Response: Arg295 is now shown in figure 4d (page 12 > figure 4d).

Typos

P5, line 196, The active sit of E.coli -> The active site of E.coli

Response: The active sit of E.coli in line 196 was changed (page 5 > line 216).

Reviewer 3 Report

Comments and Suggestions for Authors

The manuscript by Du et al. set a focus on fragment-based screening of novel antimalarial agents. The topic is interesting and the manuscript is mainly well-written, but its focus is very narrow since it reads like a description of own work rather than give an overview on the topic/field. This manuscript is publishable, but it needs to include some general aspects of the topic.
What are key challenges in fragment-based design and what are common strategies to address them? What are advantages and limitations of this approach compared to others? These points might be addressed in a separate paragraph, or throughout the manuscript.

Comments on the Quality of English Language

Please read and check the manuscript carefully. It is in general well-written, but some phrases need to be corrected.
e.g. page2, line 69 'Fragment-based screening through X-ray...' should be 'Fragment-based screening through X-ray crystallography'

Author Response

The manuscript by Du et al. set a focus on fragment-based screening of novel antimalarial agents. The topic is interesting and the manuscript is mainly well-written, but its focus is very narrow since it reads like a description of own work rather than give an overview on the topic/field. This manuscript is publishable, but it needs to include some general aspects of the topic.

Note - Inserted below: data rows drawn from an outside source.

import Summits.HubbardSuperconductivity.HubbardSuperconductivity.Theorems.AnisotropyChordTransferFibre3FinXDEvalW

/-!
# Route `AnisotropyChord` / H0 rotor rung: FIN per-`L` SIDE-CONDITION cell facts, `L = 22` (GM₃ cells 96–96)

Kernel facts `sdCellAnyZ 22 (49/50) 20 la lb (c, bn, aD) = true` (regime clause `mHole ≥ 0 ∧ facMI·η·(aD + b/(2+cos θ)) < c` on the cell, or vacuity), g5's `xbEval` objects, `decide +kernel`.
Prover seat `hubbard-h0-rotor-p3` g7; helper for piece A = stmt-HubbardSuperconductivity-23918 of rung 19089 (`--supports`, helper class).
WHAT THIS IS NOT: nothing here proves superconductivity in the Hubbard model (rotor TARGET as worded stays FALSE, g15 verdict); kernel facts /
assembly for ONE conditional reduction at one `L`.
-/

set_option linter.dupNamespace false
set_option autoImplicit false

namespace Summit.HubbardSuperconductivity.HubbardSuperconductivity.Theorems.AnisotropyChord.Transfer.Fibre3

namespace FinXD

/-- side-condition cell `[1186915292706649, 1216588175024316]` of `L = 22` (`cert`). [folklore] -/
theorem sd22_96 : sdCellAnyZ 22 (49/50 : ℚ) 20 1186915292706649 1216588175024316 ((11/20 : ℚ), (15 : ℕ), (2/25 : ℚ)) = true := by (rw [← sdCellAnyZW_eq]; decide +kernel)

end FinXD

end Summit.HubbardSuperconductivity.HubbardSuperconductivity.Theorems.AnisotropyChord.Transfer.Fibre3
import Mathlib
import Summits.KontsevichZagierPeriods.Zeta5Search.Profile8aCellsA
import Summits.KontsevichZagierPeriods.Zeta5Search.Profile8aCellsB
import Summits.KontsevichZagierPeriods.Zeta5Search.Profile8dCellsA
import Summits.KontsevichZagierPeriods.Zeta5Search.Profile8dCellsB
import Summits.KontsevichZagierPeriods.Zeta5Search.DenomLaw.Profile15aPath
import Summits.KontsevichZagierPeriods.Zeta5Search.DenomLaw.ZeroPointCoverKit
import Summits.KontsevichZagierPeriods.Zeta5Search.DenomLaw.ZeroCoverKit
import Summits.KontsevichZagierPeriods.Zeta5Search.DenomLaw.LawZL5CoverKit
import Summits.KontsevichZagierPeriods.Zeta5Search.DenomLaw.PathWeightProfile
import Summits.KontsevichZagierPeriods.Zeta5Search.CasoratianClassBoundPal
import Summits.KontsevichZagierPeriods.Zeta5Search.FlagRayDominance
import Summits.KontsevichZagierPeriods.Zeta5Search.TopFamilyFPCasLB
import Summits.KontsevichZagierPeriods.Zeta5Search.DenomLaw.Profile10PathC
import Summits.KontsevichZagierPeriods.Zeta5Search.DenomLaw.Profile11PathA
import HarnessLib

/-!
# ζ(5) search — the `N_p = 8` PROFILES 8a AND 8d of the first period for EVERY sorted parameter vector: PATH accounting at every depth (DENOM-LAW D1, prover-d1 gen 22)

Cell `pub-zeta5` (HONEST FRAMING: systematic search; no irrationality claim unless certified), TRACK «DENOM-LAW» D1 prover seat (denom-prover-d1
gen 22, `HOME/denom-law/prover-d1/ATTEMPT-22.md` §6).  The four a = 7 profiles with exactly thirteen short pair blocks (`C⋆ ≤ 9` on each — new finite checks
`cStar_le_nine_8a/8b/8c/8d`; `d < 2p`; node `−4 / −3` at `⌊d/p⌋ = 0 / 1`): 8a short `(i,k)`, `i ≤ 3, k ≤ 6`, and `(4,5)` (THEOREM LB `(−4,0)` for every `d`,
`(−4,1)` at `p ≤ d`); 8b short all `(1,k)`, `(2,k)`, `(3,4)`, `(3,5)` and 8c short all `(1,k)`, `(2,3),…,(2,6),(3,4),(3,5),(3,6)` (THEOREM LB♯ `VB = −4`, row `0` for every
`d` via gen 22's `cover_LBP_j`; the DOUBLE DROP at `N = 4` with LB fallback, `StairFLAG.cover_B_j`, at `p ≤ d`); 8d short all `(1,k)`, the pairs within `{2,…,5}`,
`(2,6)` (THEOREM LB `(−3, 0)` for every `d`).  Covers `FullProfile.cover8x_ev/od` (`Profile8{a,…,d}Cells{A,B}`, machine-generated; every check `decide`).
Results: `pathAccounting_profile8x` (every `j`) and **`pathAccountingFirstPeriod_profile8x`** (the node's binders VERBATIM plus `p ≤ b₇` and the profile
inequalities; no depth hypothesis), x ∈ {a, d}.  Census beside the proof (gen 22, exhaustive a = 7 at p = 7, 11, 5 % sample at p = 13): 8a 1,541 · 8b 1,363 · 8c 1,181
· 8d 620 instances at p ≤ 13, every one reached by exactly these rungs; 0 open at p ≤ 13 (kit j285126).
MODEL/structure-side valuation bookkeeping of the cell's own rationals; nothing about ζ(5); no γ; records in print UNMOVED.
-/

open Finset
import Summits.CriticalPhenomena.PercolationContinuityZ3.Theorems.PercNearOneGluingNoHeavyLowerTailFKHullPortTADefs
import Summits.CriticalPhenomena.PercolationContinuityZ3.Theorems.PercNearOneGluingNoHeavyLowerTailHullPortTASections
import HarnessLib

/-!
# FK sub-lane: one-pair sections of the hull-port functionals for `φ_{𝐩,q}` (deletion / contraction)

Support file (`--supports stmt-CriticalPhenomena-4575`), FK sub-lane `prim-bschramm-fk-2` (gen 3); builds on p205010 (kernel theorem,
internal audit signed; external expert review pending).  No definitions, no named facts, no sorries; standard axioms.

Random-cluster version of prove-5's `…HullPortTASections.lean` for the functionals `FK.taB, FK.taA, FK.tab, FK.taa` of
`…FKHullPortTADefs.lean` (bschramm/FK-Q2.md §12.1–12.2, §12.7 L-b):
* `FK.rcWeightW_affine` — the random-cluster weight is affine in each edge parameter, POINTWISE in the configuration:
  `w_q(ω) = (1 − w e)·w_q[e↦0](ω) + (w e)·w_q[e↦1](ω)` (the factor `q^{k(ω)}` is common; simpler than the product-measure
  resampling because no configuration is shifted);
* `FK.taB_absorb` etc. — if the pair `e = s(x₀,v)`, `x₀ ∈ X`, has parameter `1` (it is almost surely open), adding `v` to the
  avoided set `X` changes none of the functionals: `(w[e↦1], X ∪ {v})` IS the contraction `G/e` (honest contraction, no tilt);
* the SECTION IDENTITIES `Φ_X(w) = (1 − w e)·Φ_X(w[e↦0]) + (w e)·Φ_{X∪{v}}(w[e↦1])` for `Φ ∈ {taB, taA, tab, taa}` — deletion and
  contraction endpoints of the one-edge deformation of prim-hp-7's `T_A` argument (HP7-MDLX-PROOF §3) for `φ_{𝐩,q}`.
[cite: Grimmett2006, §1.4 eq. (1.20) (p. 15); Thm. (3.1)(a) (p. 37)] [cite: VandenbergHaggstromKahn2005, §2.1 Lemma 2.3 (p. 10)]
-/

noncomputable section

namespace Summit.CriticalPhenomena.PercolationContinuityZ3.Theorems.FK

open MeasureTheory Set Literature.Probability.LatticeModels Literature.Probability.Percolation
open Literature.Probability.Percolation.DecisionTree (ind ind_of_mem ind_of_not_mem ind_nonneg)
open Literature.Probability.Percolation.BHK2006 (rcMass delW)
open Summit.CriticalPhenomena.PercolationContinuityZ3.Theorems.HullPort (cut avoidEv)
open scoped Classical

variable {V : Type*} [Fintype V]

section Sections

open Literature.Probability.Percolation.BHK2006 (weight)
open Summit.CriticalPhenomena.PercolationContinuityZ3.Theorems.HullPort (insert_mem_avoidEv_iff cut_insert_edge edge_mem_cut)

omit [Fintype V] in
/-- The real coordinates of an updated weight vector. [folklore] -/
theorem coe_update (w : Sym2 V → unitInterval) (e f : Sym2 V) (c : unitInterval) :
    ((Function.update w e c f : unitInterval) : ℝ) = if f = e then (c : ℝ) else (w f : ℝ) := by
  by_cases h : f = e
  · subst h; simp
  · simp [h]

/-- **One-coordinate affine decomposition of the random-cluster weight**: for every configuration `ω`,
`w_q(ω) = (1 − w e)·w_q[e↦0](ω) + (w e)·w_q[e↦1](ω)` (the factor `q^{k(ω)}` is common). [cite: Grimmett2006, §1.4 eq. (1.20) (p. 15); Thm. (3.1)(a)] -/
theorem rcWeightW_affine (w : Sym2 V → unitInterval) (q : ℝ) (B : Set V) (e : Sym2 V) (ω : BondConfig V) :
    rcWeightW w q B ω = (1 - (w e : ℝ)) * rcWeightW (Function.update w e 0) q B ω +
      (w e : ℝ) * rcWeightW (Function.update w e 1) q B ω := by
  classical
  unfold rcWeightW weight
  set R : ℝ := ∏ f ∈ Finset.univ.erase e, (if f ∈ ω then ((w f : unitInterval) : ℝ) else 1 - (w f : ℝ)) with hR
  have hfac : ∀ (u : Sym2 V → unitInterval), (∀ f, f ≠ e → u f = w f) →
      (∏ f, (if f ∈ ω then ((u f : unitInterval) : ℝ) else 1 - (u f : ℝ))) =
        (if e ∈ ω then ((u e : unitInterval) : ℝ) else 1 - (u e : ℝ)) * R := by
    intro u hu
    rw [← Finset.mul_prod_erase Finset.univ _ (Finset.mem_univ e)]
    congr 1
    refine Finset.prod_congr rfl fun f hf => ?_
    rw [hu f (Finset.ne_of_mem_erase hf)]
  rw [hfac w (fun f _ => rfl), hfac (Function.update w e 0) (fun f hf => Function.update_of_ne hf _ _),
    hfac (Function.update w e 1) (fun f hf => Function.update_of_ne hf _ _)]
  simp only [Function.update_self]
  by_cases he : e ∈ ω
  · simp only [if_pos he]
    push_cast
    ring
  · simp only [if_neg he]
    push_cast
    ring

/-- A weight-1 pair that is closed kills the random-cluster weight. [cite: Grimmett2006, §1.4 eq. (1.20) (p. 15)] -/
theorem rcWeightW_eq_zero_of_one_not_mem (w : Sym2 V → unitInterval) (q : ℝ) (B : Set V) {e : Sym2 V} {ω : BondConfig V}
    (h1 : (w e : ℝ) = 1) (he : e ∉ ω) : rcWeightW w q B ω = 0 := by
  classical
  unfold rcWeightW weight
  rw [Finset.prod_eq_zero (Finset.mem_univ e) (by simp only [if_neg he, h1]; ring), zero_mul]

/-- A weight-0 pair that is open kills the random-cluster weight. [cite: Grimmett2006, §1.4 eq. (1.20) (p. 15)] -/
theorem rcWeightW_eq_zero_of_zero_mem (w : Sym2 V → unitInterval) (q : ℝ) (B : Set V) {e : Sym2 V} {ω : BondConfig V}
    (h0 : (w e : ℝ) = 0) (he : e ∈ ω) : rcWeightW w q B ω = 0 := by
  classical
  unfold rcWeightW weight
  rw [Finset.prod_eq_zero (Finset.mem_univ e) (by simp only [if_pos he, h0]), zero_mul]

omit [Fintype V] in
/-- Deleting the pairs of `B` does not see the parameters on `B`. [cite: VandenbergHaggstromKahn2005, §2.1 Lemma 2.3 (p. 10)] -/
theorem delW_congr_off {w w' : Sym2 V → unitInterval} {B : Set (Sym2 V)} (h : ∀ e ∉ B, w e = w' e) :
    delW w B = delW w' B := by
  funext e
  unfold delW
  by_cases he : e ∈ B
  · rw [if_pos he, if_pos he]
  · rw [if_neg he, if_neg he, h e he]

/-- A world expectation does not see the parameters of the deleted pairs. [cite: VandenbergHaggstromKahn2005, §2.1 Lemma 2.3 (p. 10)] -/
theorem wE_congr_off {w w' : Sym2 V → unitInterval} (q : ℝ) {B : Set (Sym2 V)} (h : ∀ e ∉ B, w e = w' e)
    (φ : Set (Sym2 V) → ℝ) : wE w q B φ = wE w' q B φ := by
  unfold wE
  rw [delW_congr_off h]

/-- `c` does not see the parameters of the cut pairs. [cite: VandenbergHaggstromKahn2005, §2.1 Lemma 2.3 (p. 10)] -/
theorem taC_congr_off {w w' : Sym2 V → unitInterval} (q : ℝ) (s y : V) (X : Set V) (g : Set (Sym2 V) → ℝ)
    {ω : Set (Sym2 V)} (h : ∀ e ∉ cut X ω, w e = w' e) : taC w q s y X g ω = taC w' q s y X g ω := by
  unfold taC
  rw [wE_congr_off q h, wE_congr_off q h, wE_congr_off q h]

/-- `taN` does not see the parameters of the cut pairs. [cite: VandenbergHaggstromKahn2005, §2.1 Lemma 2.3 (p. 10)] -/
theorem taN_congr_off {w w' : Sym2 V → unitInterval} (q : ℝ) (s y : V) (X : Set V)
    {ω : Set (Sym2 V)} (h : ∀ e ∉ cut X ω, w e = w' e) : taN w q s y X ω = taN w' q s y X ω := by
  unfold taN
  rw [wE_congr_off q h]

/-- `taNW` does not see the parameters of the cut pairs. [cite: VandenbergHaggstromKahn2005, §2.1 Lemma 2.3 (p. 10)] -/
theorem taNW_congr_off {w w' : Sym2 V → unitInterval} (q : ℝ) (s y z : V) (X : Set V)
    {ω : Set (Sym2 V)} (h : ∀ e ∉ cut X ω, w e = w' e) : taNW w q s y z X ω = taNW w' q s y z X ω := by
  unfold taNW
  rw [wE_congr_off q h]

omit [Fintype V] in
/-- Off the pair `e`, the updated weight vectors agree with `w`; `e` lies in every cut set of `X ∋ x₀`. [folklore] -/
theorem update_eq_off_cut (w : Sym2 V → unitInterval) (x₀ v : V) (X : Set V) (hx₀ : x₀ ∈ X) (c : unitInterval)
    (ω : Set (Sym2 V)) : ∀ f ∉ cut X ω, w f = Function.update w s(x₀, v) c f := by
  intro f hf
  have hfe : f ≠ s(x₀, v) := fun h => hf (h ▸ edge_mem_cut x₀ v X hx₀ ω)
  rw [Function.update_of_ne hfe]

/-- **Absorption**: if the pair `e = s(x₀,v)` (`x₀ ∈ X`) has parameter `1`, adding `v` to the avoided set changes nothing in `B`
(configurations with `e` closed have weight `0`; with `e` open the cut set and the avoidance of `X ∪ {v}` are those of `X`).
[cite: Grimmett2006, §1.4 eq. (1.20) (p. 15)] -/
theorem taB_absorb (w : Sym2 V → unitInterval) (q : ℝ) (s y x₀ v : V) (X : Set V) (hx₀ : x₀ ∈ X)
    (h1 : (w s(x₀, v) : ℝ) = 1) (g : Set (Sym2 V) → ℝ) : taB w q s y (insert v X) g = taB w q s y X g := by
  unfold taB
  refine Finset.sum_congr rfl fun ω _ => ?_
  by_cases he : s(x₀, v) ∈ ω
  · have hω : insert s(x₀, v) ω = ω := Set.insert_eq_of_mem he
    have hcut : cut (insert v X) ω = cut X ω := by rw [← cut_insert_edge x₀ v X hx₀ ω, hω]
    have hav : ind (avoidEv s (insert v X)) ω = ind (avoidEv s X) ω := by
      by_cases h : ω ∈ avoidEv s (insert v X)
      · rw [ind_of_mem h, ind_of_mem (hω ▸ (insert_mem_avoidEv_iff s x₀ v X hx₀ ω).2 h)]
      · rw [ind_of_not_mem h, ind_of_not_mem fun h' => h ((insert_mem_avoidEv_iff s x₀ v X hx₀ ω).1 (hω.symm ▸ h'))]
    have hC : taC w q s y (insert v X) g ω = taC w q s y X g ω := by
      unfold taC; rw [hcut]
    rw [hav, hC]
  · rw [rcWeightW_eq_zero_of_one_not_mem w q ∅ h1 he, zero_mul, zero_mul]

/-- Absorption for `A`. [cite: Grimmett2006, §1.4 eq. (1.20) (p. 15)] -/
theorem taA_absorb (w : Sym2 V → unitInterval) (q : ℝ) (s y z x₀ v : V) (X : Set V) (hx₀ : x₀ ∈ X)
    (h1 : (w s(x₀, v) : ℝ) = 1) (g : Set (Sym2 V) → ℝ) : taA w q s y z (insert v X) g = taA w q s y z X g := by
  unfold taA
  refine Finset.sum_congr rfl fun ω _ => ?_
  by_cases he : s(x₀, v) ∈ ω
  · have hω : insert s(x₀, v) ω = ω := Set.insert_eq_of_mem he
    have hcut : cut (insert v X) ω = cut X ω := by rw [← cut_insert_edge x₀ v X hx₀ ω, hω]
    have hav : ind (avoidEv s (insert v X)) ω = ind (avoidEv s X) ω := by
      by_cases h : ω ∈ avoidEv s (insert v X)
      · rw [ind_of_mem h, ind_of_mem (hω ▸ (insert_mem_avoidEv_iff s x₀ v X hx₀ ω).2 h)]
      · rw [ind_of_not_mem h, ind_of_not_mem fun h' => h ((insert_mem_avoidEv_iff s x₀ v X hx₀ ω).1 (hω.symm ▸ h'))]
    have hC : taC w q s y (insert v X) g ω = taC w q s y X g ω := by unfold taC; rw [hcut]
    have hN : taN w q s y (insert v X) ω = taN w q s y X ω := by unfold taN; rw [hcut]
    have hNW : taNW w q s y z (insert v X) ω = taNW w q s y z X ω := by unfold taNW; rw [hcut]
    rw [hav, hC, hN, hNW]
  · rw [rcWeightW_eq_zero_of_one_not_mem w q ∅ h1 he, zero_mul, zero_mul]

/-- Absorption for `b`. [cite: Grimmett2006, §1.4 eq. (1.20) (p. 15)] -/
theorem tab_absorb (w : Sym2 V → unitInterval) (q : ℝ) (s y x₀ v : V) (X : Set V) (hx₀ : x₀ ∈ X)
    (h1 : (w s(x₀, v) : ℝ) = 1) : tab w q s y (insert v X) = tab w q s y X := by
  unfold tab
  refine Finset.sum_congr rfl fun ω _ => ?_
  by_cases he : s(x₀, v) ∈ ω
  · have hω : insert s(x₀, v) ω = ω := Set.insert_eq_of_mem he
    have hx₀' : x₀ ∈ insert s X := Set.mem_insert_of_mem _ hx₀
    have hav : ind (avoidEv y (insert s (insert v X))) ω = ind (avoidEv y (insert s X)) ω := by
      rw [Set.insert_comm]
      by_cases h : ω ∈ avoidEv y (insert v (insert s X))
      · rw [ind_of_mem h, ind_of_mem (hω ▸ (insert_mem_avoidEv_iff y x₀ v (insert s X) hx₀' ω).2 h)]
      · rw [ind_of_not_mem h, ind_of_not_mem fun h' =>
          h ((insert_mem_avoidEv_iff y x₀ v (insert s X) hx₀' ω).1 (hω.symm ▸ h'))]
    rw [hav]
  · rw [rcWeightW_eq_zero_of_one_not_mem w q ∅ h1 he, zero_mul, zero_mul]

/-- Absorption for `a`. [cite: Grimmett2006, §1.4 eq. (1.20) (p. 15)] -/
theorem taa_absorb (w : Sym2 V → unitInterval) (q : ℝ) (s y z x₀ v : V) (X : Set V) (hx₀ : x₀ ∈ X)
    (h1 : (w s(x₀, v) : ℝ) = 1) : taa w q s y z (insert v X) = taa w q s y z X := by
  unfold taa
  refine Finset.sum_congr rfl fun ω _ => ?_
  by_cases he : s(x₀, v) ∈ ω
  · have hω : insert s(x₀, v) ω = ω := Set.insert_eq_of_mem he
    have hx₀' : x₀ ∈ insert s X := Set.mem_insert_of_mem _ hx₀
    have hav : ω ∈ avoidEv y (insert s (insert v X)) ↔ ω ∈ avoidEv y (insert s X) := by
      rw [Set.insert_comm]
      constructor
      · intro h; exact hω ▸ (insert_mem_avoidEv_iff y x₀ v (insert s X) hx₀' ω).2 h
      · intro h'; exact (insert_mem_avoidEv_iff y x₀ v (insert s X) hx₀' ω).1 (hω.symm ▸ h')
    have hind : ind (avoidEv y (insert s (insert v X)) ∩ openConn y z) ω = ind (avoidEv y (insert s X) ∩ openConn y z) ω := by
      by_cases h : ω ∈ avoidEv y (insert s X) ∩ openConn y z
      · rw [ind_of_mem h, ind_of_mem (Set.mem_inter (hav.2 h.1) h.2)]
      · rw [ind_of_not_mem h, ind_of_not_mem fun h' => h (Set.mem_inter (hav.1 h'.1) h'.2)]
    rw [hind]
  · rw [rcWeightW_eq_zero_of_one_not_mem w q ∅ h1 he, zero_mul, zero_mul]

/-- **Section identity for `B` (random-cluster weights)**: along the pair `e = s(x₀,v)`, `x₀ ∈ X`,
`B_X(w) = (1 − w e)·B_X(w[e↦0]) + (w e)·B_{X∪{v}}(w[e↦1])` — deletion and contraction of `e`.
(FK form of prove-5's `HullPort.taB_section`; bschramm/FK-Q2.md §12.2) [cite: Grimmett2006, Thm. (3.1)(a), eq. (1.20)] -/
theorem taB_sectionFK (w : Sym2 V → unitInterval) (q : ℝ) (s y x₀ v : V) (X : Set V) (hx₀ : x₀ ∈ X)
    (g : Set (Sym2 V) → ℝ) :
    taB w q s y X g = (1 - (w s(x₀, v) : ℝ)) * taB (Function.update w s(x₀, v) 0) q s y X g +
      (w s(x₀, v) : ℝ) * taB (Function.update w s(x₀, v) 1) q s y (insert v X) g := by
  rw [taB_absorb (Function.update w s(x₀, v) 1) q s y x₀ v X hx₀ (by simp) g]
  unfold taB
  rw [Finset.mul_sum, Finset.mul_sum, ← Finset.sum_add_distrib]
  refine Finset.sum_congr rfl fun ω _ => ?_
  rw [rcWeightW_affine w q ∅ s(x₀, v) ω,
    ← taC_congr_off q s y X g (update_eq_off_cut w x₀ v X hx₀ 0 ω),
    ← taC_congr_off q s y X g (update_eq_off_cut w x₀ v X hx₀ 1 ω)]
  ring

/-- Section identity for `A` (random-cluster weights). [cite: Grimmett2006, Thm. (3.1)(a), eq. (1.20)] -/
theorem taA_sectionFK (w : Sym2 V → unitInterval) (q : ℝ) (s y z x₀ v : V) (X : Set V) (hx₀ : x₀ ∈ X)
    (g : Set (Sym2 V) → ℝ) :
    taA w q s y z X g = (1 - (w s(x₀, v) : ℝ)) * taA (Function.update w s(x₀, v) 0) q s y z X g +
      (w s(x₀, v) : ℝ) * taA (Function.update w s(x₀, v) 1) q s y z (insert v X) g := by
  rw [taA_absorb (Function.update w s(x₀, v) 1) q s y z x₀ v X hx₀ (by simp) g]
  unfold taA
  rw [Finset.mul_sum, Finset.mul_sum, ← Finset.sum_add_distrib]
  refine Finset.sum_congr rfl fun ω _ => ?_
  rw [rcWeightW_affine w q ∅ s(x₀, v) ω,
    ← taC_congr_off q s y X g (update_eq_off_cut w x₀ v X hx₀ 0 ω),
    ← taC_congr_off q s y X g (update_eq_off_cut w x₀ v X hx₀ 1 ω),
    ← taN_congr_off q s y X (update_eq_off_cut w x₀ v X hx₀ 0 ω),
    ← taN_congr_off q s y X (update_eq_off_cut w x₀ v X hx₀ 1 ω),
    ← taNW_congr_off q s y z X (update_eq_off_cut w x₀ v X hx₀ 0 ω),
    ← taNW_congr_off q s y z X (update_eq_off_cut w x₀ v X hx₀ 1 ω)]
  ring

/-- Section identity for `b` (random-cluster weights). [cite: Grimmett2006, Thm. (3.1)(a), eq. (1.20)] -/
theorem tab_sectionFK (w : Sym2 V → unitInterval) (q : ℝ) (s y x₀ v : V) (X : Set V) (hx₀ : x₀ ∈ X) :
    tab w q s y X = (1 - (w s(x₀, v) : ℝ)) * tab (Function.update w s(x₀, v) 0) q s y X +
      (w s(x₀, v) : ℝ) * tab (Function.update w s(x₀, v) 1) q s y (insert v X) := by
  rw [tab_absorb (Function.update w s(x₀, v) 1) q s y x₀ v X hx₀ (by simp)]
  unfold tab
  rw [Finset.mul_sum, Finset.mul_sum, ← Finset.sum_add_distrib]
  refine Finset.sum_congr rfl fun ω _ => ?_
  rw [rcWeightW_affine w q ∅ s(x₀, v) ω]
  ring

/-- Section identity for `a` (random-cluster weights). [cite: Grimmett2006, Thm. (3.1)(a), eq. (1.20)] -/
theorem taa_sectionFK (w : Sym2 V → unitInterval) (q : ℝ) (s y z x₀ v : V) (X : Set V) (hx₀ : x₀ ∈ X) :
    taa w q s y z X = (1 - (w s(x₀, v) : ℝ)) * taa (Function.update w s(x₀, v) 0) q s y z X +
      (w s(x₀, v) : ℝ) * taa (Function.update w s(x₀, v) 1) q s y z (insert v X) := by
  rw [taa_absorb (Function.update w s(x₀, v) 1) q s y z x₀ v X hx₀ (by simp)]
  unfold taa
  rw [Finset.mul_sum, Finset.mul_sum, ← Finset.sum_add_distrib]
  refine Finset.sum_congr rfl fun ω _ => ?_
  rw [rcWeightW_affine w q ∅ s(x₀, v) ω]
  ring

end Sections

end Summit.CriticalPhenomena.PercolationContinuityZ3.Theorems.FK

end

What are key challenges in fragment-based design and what are common strategies to address them? What are advantages and limitations of this approach compared to others? These points might be addressed in a separate paragraph, or throughout the manuscript.

Response: Many thanks for this suggestion. These points are now addressed in a separate paragraph in ‘8. conclusion section’ (page 8 > 8. conclusion section > last paragraph > line 373-395, reference 67-72).